SOURCE MATERIAL START

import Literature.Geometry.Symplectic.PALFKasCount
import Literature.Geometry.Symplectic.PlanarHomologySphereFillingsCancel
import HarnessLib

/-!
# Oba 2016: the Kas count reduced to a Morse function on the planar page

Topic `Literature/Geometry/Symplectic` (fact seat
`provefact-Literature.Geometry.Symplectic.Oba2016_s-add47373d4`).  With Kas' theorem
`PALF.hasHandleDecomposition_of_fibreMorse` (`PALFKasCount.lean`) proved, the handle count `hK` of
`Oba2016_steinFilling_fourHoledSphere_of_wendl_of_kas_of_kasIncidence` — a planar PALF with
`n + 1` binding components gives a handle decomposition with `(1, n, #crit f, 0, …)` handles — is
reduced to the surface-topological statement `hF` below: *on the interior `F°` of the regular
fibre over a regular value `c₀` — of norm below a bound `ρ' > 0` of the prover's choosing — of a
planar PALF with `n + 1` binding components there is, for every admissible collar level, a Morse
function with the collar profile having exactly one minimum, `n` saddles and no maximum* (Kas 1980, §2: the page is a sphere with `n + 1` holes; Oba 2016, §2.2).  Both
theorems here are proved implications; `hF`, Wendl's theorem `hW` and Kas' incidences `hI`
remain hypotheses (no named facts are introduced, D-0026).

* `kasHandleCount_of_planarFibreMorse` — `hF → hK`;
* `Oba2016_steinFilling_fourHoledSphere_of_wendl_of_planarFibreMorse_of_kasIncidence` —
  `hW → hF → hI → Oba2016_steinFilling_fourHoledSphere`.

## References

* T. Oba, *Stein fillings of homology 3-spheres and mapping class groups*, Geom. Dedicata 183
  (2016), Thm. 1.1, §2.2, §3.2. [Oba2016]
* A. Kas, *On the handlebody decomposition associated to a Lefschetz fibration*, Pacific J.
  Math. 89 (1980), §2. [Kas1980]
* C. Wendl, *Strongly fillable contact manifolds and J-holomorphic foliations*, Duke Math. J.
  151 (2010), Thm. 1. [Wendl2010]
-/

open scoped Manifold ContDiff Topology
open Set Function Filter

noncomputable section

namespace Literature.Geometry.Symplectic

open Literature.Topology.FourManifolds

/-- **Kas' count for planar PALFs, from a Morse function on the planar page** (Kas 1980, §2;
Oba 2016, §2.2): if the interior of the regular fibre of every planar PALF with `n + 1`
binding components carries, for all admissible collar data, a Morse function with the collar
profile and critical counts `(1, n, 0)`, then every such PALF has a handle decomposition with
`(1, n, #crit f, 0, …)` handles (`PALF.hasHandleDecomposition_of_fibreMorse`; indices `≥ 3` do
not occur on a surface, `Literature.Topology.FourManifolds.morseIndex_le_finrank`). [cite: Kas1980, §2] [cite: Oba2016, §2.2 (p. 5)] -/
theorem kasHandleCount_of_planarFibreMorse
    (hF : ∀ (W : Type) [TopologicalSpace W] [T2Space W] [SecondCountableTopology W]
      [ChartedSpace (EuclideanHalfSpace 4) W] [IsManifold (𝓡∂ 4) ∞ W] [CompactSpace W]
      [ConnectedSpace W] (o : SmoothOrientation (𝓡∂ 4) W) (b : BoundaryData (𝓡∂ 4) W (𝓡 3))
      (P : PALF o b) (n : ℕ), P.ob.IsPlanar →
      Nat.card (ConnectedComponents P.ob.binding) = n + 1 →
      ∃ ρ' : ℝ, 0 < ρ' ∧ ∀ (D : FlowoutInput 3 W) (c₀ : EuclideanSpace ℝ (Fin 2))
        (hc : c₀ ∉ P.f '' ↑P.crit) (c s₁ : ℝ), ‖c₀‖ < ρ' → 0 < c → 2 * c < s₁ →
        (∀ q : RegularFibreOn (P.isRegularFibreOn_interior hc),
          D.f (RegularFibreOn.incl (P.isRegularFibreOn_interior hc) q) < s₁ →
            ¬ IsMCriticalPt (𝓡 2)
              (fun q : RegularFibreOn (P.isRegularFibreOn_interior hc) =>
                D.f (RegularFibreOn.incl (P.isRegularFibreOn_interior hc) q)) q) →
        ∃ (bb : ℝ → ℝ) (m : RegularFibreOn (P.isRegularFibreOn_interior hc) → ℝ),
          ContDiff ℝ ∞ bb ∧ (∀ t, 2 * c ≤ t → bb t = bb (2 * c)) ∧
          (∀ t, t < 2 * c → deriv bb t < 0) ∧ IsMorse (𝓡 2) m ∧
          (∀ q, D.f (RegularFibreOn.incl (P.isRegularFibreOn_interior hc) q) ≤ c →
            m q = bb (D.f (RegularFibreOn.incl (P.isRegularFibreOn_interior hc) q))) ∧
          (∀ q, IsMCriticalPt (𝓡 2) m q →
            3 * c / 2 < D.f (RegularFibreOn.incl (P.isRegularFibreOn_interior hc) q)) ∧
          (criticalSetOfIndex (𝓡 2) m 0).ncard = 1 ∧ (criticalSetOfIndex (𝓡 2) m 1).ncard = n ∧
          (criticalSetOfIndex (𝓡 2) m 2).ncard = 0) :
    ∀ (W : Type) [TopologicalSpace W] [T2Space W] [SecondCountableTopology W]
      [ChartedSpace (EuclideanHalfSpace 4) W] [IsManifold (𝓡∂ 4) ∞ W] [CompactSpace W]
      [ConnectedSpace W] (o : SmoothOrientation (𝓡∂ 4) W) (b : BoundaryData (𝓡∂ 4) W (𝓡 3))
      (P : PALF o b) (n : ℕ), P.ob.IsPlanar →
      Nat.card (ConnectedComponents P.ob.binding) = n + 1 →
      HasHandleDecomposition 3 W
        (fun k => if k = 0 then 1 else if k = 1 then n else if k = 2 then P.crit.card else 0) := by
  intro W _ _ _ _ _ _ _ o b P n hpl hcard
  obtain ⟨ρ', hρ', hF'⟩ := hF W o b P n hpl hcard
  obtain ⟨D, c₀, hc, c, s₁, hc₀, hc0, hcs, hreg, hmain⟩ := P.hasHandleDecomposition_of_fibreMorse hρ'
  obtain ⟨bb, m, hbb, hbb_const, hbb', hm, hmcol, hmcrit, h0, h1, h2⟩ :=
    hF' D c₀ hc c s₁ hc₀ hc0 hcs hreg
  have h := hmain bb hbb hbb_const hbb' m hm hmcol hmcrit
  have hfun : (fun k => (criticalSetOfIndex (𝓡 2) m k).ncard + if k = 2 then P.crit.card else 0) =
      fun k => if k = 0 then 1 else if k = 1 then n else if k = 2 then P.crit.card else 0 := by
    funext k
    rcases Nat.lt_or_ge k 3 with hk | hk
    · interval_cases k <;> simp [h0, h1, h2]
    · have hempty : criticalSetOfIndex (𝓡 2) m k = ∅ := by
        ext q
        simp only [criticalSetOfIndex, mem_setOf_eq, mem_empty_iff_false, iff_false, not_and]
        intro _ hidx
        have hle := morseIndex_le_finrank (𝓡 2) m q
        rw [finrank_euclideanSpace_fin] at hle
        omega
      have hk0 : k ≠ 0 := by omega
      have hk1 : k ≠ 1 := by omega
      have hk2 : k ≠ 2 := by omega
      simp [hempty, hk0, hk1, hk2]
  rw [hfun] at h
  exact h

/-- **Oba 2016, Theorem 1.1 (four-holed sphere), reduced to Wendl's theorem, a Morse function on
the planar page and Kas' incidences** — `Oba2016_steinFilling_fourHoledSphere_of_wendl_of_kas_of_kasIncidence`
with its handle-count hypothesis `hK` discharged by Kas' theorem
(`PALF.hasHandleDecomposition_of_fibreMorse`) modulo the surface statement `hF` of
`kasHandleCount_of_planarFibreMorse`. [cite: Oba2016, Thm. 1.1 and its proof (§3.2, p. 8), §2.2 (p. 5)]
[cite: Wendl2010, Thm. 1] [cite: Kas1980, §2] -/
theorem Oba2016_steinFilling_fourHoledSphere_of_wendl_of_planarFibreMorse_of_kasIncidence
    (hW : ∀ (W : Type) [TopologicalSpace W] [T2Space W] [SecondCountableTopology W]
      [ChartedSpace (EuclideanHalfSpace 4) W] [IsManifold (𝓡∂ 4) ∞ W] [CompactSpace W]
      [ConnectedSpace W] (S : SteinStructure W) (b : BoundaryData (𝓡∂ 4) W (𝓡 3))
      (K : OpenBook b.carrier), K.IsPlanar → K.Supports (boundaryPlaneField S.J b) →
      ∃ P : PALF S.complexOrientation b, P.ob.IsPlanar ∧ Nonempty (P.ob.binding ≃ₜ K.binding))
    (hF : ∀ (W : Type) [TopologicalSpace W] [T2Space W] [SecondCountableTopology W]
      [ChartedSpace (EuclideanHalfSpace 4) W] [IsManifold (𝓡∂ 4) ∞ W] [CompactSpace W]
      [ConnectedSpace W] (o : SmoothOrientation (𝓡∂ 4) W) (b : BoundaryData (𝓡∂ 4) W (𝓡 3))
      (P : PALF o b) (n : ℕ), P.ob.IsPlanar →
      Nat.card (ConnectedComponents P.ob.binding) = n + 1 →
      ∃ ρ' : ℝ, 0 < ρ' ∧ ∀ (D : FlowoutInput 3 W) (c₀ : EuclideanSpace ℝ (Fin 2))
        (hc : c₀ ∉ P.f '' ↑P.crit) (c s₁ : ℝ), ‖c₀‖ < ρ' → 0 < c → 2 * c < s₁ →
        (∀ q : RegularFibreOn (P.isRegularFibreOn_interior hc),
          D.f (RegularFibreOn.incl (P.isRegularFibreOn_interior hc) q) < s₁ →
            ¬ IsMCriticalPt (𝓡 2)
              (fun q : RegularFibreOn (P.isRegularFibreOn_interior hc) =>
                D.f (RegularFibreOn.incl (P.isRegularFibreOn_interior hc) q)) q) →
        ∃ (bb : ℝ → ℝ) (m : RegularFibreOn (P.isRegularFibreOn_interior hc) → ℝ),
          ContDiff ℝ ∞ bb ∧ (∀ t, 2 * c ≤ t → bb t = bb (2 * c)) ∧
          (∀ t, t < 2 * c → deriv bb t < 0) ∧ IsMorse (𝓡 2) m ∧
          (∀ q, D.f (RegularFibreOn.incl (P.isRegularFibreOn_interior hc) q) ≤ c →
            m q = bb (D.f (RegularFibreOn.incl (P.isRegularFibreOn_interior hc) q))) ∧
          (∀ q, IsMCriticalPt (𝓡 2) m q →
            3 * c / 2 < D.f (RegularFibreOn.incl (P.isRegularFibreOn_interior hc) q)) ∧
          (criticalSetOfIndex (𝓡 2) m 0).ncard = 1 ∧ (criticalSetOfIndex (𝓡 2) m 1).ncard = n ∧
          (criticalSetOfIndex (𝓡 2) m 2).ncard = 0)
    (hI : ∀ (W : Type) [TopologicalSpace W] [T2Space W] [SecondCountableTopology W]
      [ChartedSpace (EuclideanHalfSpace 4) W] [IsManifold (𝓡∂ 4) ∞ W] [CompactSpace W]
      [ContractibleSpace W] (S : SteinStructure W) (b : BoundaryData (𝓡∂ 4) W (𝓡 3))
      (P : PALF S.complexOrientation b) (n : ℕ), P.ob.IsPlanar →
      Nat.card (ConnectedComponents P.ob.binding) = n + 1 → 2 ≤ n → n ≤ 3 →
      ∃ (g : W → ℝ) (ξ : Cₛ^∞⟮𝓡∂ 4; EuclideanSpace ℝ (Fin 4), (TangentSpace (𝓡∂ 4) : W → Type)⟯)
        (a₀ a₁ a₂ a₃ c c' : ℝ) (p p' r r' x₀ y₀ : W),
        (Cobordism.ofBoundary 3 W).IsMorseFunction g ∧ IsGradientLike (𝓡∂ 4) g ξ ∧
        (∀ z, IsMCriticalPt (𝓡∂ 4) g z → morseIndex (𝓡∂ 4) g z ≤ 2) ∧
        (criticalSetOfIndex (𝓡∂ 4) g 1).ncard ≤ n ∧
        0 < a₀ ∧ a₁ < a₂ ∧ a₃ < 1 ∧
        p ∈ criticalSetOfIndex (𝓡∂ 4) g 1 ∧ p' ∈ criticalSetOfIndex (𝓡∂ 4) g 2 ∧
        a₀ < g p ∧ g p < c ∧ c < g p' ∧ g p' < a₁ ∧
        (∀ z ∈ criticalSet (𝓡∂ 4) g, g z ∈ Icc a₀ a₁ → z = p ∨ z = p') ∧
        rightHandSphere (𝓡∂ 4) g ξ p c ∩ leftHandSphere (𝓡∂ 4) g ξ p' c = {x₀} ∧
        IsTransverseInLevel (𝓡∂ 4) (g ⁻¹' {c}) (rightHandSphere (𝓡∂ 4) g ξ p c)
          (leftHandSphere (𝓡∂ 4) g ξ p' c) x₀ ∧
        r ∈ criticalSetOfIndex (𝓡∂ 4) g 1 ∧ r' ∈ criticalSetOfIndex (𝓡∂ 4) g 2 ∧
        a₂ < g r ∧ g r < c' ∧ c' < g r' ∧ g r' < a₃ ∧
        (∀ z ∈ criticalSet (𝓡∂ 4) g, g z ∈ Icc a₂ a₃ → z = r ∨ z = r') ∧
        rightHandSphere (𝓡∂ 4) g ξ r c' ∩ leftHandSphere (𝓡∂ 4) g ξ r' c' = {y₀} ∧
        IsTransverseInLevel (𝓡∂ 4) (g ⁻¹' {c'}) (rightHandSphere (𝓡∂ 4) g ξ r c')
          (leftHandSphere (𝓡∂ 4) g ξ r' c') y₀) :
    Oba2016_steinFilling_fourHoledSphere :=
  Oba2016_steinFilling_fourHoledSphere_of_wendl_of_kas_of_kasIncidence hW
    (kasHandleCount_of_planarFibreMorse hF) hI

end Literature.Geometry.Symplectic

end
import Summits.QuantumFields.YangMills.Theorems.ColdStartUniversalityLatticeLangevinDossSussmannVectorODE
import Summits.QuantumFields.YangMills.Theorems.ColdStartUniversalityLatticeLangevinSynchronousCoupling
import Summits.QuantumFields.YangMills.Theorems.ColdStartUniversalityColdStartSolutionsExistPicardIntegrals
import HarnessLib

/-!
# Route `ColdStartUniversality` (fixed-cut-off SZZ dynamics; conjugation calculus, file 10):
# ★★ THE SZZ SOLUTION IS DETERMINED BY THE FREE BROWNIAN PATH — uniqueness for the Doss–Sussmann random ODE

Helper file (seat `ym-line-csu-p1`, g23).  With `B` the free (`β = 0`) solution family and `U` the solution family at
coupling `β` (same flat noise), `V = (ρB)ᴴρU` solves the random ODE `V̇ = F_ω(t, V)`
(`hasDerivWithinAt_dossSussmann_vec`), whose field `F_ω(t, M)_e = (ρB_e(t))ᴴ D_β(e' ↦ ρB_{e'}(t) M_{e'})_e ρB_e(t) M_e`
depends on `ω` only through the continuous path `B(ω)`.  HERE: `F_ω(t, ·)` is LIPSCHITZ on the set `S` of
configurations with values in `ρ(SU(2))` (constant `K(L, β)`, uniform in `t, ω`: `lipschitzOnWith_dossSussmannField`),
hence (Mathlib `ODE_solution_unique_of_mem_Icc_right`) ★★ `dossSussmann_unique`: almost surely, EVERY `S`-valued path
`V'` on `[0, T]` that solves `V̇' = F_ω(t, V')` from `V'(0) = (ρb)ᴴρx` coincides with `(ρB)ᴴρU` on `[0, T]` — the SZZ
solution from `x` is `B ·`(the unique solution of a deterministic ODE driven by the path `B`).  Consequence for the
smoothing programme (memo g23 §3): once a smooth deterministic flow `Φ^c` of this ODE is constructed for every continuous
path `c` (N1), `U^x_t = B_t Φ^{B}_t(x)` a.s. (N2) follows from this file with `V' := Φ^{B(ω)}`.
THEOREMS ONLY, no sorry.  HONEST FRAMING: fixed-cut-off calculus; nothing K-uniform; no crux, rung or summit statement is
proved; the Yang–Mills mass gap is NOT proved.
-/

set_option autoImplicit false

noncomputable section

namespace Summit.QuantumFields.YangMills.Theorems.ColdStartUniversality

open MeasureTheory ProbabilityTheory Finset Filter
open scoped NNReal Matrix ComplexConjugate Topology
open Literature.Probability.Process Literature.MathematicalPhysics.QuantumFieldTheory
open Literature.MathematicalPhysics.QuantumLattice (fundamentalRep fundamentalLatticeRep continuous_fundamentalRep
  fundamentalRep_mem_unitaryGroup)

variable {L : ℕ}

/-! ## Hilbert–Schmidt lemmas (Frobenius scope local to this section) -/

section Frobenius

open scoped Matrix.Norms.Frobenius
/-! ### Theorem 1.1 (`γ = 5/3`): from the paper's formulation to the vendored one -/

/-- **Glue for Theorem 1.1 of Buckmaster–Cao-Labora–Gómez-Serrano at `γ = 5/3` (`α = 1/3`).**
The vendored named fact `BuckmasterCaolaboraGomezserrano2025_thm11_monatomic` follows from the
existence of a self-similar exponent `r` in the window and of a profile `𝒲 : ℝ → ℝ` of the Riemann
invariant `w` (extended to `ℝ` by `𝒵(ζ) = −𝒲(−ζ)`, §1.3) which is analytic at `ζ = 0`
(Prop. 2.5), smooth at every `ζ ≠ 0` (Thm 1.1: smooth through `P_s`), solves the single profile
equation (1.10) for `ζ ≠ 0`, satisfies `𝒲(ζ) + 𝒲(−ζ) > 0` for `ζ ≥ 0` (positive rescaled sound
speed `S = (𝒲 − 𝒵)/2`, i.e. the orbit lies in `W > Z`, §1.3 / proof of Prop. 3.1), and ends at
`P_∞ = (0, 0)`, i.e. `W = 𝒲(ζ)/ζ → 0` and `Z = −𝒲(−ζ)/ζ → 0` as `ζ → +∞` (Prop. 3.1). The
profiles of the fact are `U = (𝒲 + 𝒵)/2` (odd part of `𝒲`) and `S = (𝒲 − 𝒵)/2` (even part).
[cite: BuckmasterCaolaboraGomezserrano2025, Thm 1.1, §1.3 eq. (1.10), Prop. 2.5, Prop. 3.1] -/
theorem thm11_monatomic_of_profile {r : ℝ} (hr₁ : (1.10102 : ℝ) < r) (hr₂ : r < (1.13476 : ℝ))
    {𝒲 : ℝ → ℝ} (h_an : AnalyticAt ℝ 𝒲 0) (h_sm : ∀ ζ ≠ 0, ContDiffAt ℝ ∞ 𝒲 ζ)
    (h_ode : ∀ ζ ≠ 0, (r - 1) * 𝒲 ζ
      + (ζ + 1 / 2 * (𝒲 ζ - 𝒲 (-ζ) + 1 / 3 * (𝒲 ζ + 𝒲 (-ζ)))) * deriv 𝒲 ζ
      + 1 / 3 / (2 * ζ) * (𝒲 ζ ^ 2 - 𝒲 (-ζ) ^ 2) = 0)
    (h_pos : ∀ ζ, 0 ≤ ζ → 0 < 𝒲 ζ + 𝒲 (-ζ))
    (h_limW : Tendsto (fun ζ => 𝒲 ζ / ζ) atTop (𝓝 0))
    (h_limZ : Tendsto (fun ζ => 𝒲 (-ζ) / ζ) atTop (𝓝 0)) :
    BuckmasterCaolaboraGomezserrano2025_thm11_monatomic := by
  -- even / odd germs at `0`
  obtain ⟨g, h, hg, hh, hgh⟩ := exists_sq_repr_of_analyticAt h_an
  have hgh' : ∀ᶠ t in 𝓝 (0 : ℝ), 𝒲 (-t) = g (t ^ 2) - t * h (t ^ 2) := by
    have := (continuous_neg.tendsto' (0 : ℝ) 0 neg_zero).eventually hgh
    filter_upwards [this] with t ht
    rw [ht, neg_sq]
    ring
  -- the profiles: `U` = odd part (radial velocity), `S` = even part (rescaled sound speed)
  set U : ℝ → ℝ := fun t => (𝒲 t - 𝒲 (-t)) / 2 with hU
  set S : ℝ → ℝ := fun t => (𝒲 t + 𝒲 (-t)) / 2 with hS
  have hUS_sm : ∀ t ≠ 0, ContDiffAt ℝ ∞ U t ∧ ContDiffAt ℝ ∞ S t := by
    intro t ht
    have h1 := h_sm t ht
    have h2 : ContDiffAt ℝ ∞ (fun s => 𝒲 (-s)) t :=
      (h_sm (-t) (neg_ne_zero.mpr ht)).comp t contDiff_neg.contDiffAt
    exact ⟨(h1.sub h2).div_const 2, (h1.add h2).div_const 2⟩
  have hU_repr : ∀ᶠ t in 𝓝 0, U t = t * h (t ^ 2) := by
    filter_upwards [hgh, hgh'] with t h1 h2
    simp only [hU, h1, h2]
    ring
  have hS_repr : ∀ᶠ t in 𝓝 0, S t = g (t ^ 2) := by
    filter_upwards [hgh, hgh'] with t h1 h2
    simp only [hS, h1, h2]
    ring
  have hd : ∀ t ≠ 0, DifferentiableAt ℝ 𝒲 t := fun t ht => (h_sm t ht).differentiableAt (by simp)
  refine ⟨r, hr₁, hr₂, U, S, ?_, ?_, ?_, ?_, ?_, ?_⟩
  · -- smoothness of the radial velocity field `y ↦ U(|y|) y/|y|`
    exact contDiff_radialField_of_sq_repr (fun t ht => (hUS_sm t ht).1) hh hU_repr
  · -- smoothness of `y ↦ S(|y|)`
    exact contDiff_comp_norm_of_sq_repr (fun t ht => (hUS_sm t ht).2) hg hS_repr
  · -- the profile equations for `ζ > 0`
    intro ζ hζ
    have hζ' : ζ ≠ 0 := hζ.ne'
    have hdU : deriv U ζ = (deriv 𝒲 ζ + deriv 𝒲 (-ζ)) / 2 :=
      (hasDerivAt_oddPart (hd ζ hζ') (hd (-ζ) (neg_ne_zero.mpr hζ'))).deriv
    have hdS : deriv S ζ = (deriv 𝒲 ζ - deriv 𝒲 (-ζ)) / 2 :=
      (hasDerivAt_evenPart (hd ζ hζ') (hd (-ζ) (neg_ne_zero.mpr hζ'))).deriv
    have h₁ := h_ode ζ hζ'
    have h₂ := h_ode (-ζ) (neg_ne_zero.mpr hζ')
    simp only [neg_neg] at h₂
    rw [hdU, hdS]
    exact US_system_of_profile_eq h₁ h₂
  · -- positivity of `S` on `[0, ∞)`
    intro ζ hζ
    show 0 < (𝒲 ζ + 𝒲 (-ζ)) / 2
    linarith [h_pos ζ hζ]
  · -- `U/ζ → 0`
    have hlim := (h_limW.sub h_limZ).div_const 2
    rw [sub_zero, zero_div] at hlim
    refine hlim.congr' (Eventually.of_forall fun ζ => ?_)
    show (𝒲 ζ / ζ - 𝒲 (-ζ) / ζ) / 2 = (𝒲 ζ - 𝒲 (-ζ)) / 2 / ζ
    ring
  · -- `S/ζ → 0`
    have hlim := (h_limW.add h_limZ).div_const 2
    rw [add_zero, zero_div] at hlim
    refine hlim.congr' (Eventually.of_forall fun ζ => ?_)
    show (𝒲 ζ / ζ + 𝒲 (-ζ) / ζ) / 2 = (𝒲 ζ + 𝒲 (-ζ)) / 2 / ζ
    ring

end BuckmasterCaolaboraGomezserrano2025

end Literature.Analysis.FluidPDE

SOURCE MATERIAL END

- REQUIRED ACTION:
Find the line with "have hfun : (fun" in the entries above. Retype it and each line after it, exactly, through the line with "simp [hempty, hk0, hk1, hk2]", and stop there.

- SOLUTION:
  have hfun : (fun k => (criticalSetOfIndex (𝓡 2) m k).ncard + if k = 2 then P.crit.card else 0) =
      fun k => if k = 0 then 1 else if k = 1 then n else if k = 2 then P.crit.card else 0 := by
    funext k
    rcases Nat.lt_or_ge k 3 with hk | hk
    · interval_cases k <;> simp [h0, h1, h2]
    · have hempty : criticalSetOfIndex (𝓡 2) m k = ∅ := by
        ext q
        simp only [criticalSetOfIndex, mem_setOf_eq, mem_empty_iff_false, iff_false, not_and]
        intro _ hidx
        have hle := morseIndex_le_finrank (𝓡 2) m q
        rw [finrank_euclideanSpace_fin] at hle
        omega
      have hk0 : k ≠ 0 := by omega
      have hk1 : k ≠ 1 := by omega
      have hk2 : k ≠ 2 := by omega
      simp [hempty, hk0, hk1, hk2]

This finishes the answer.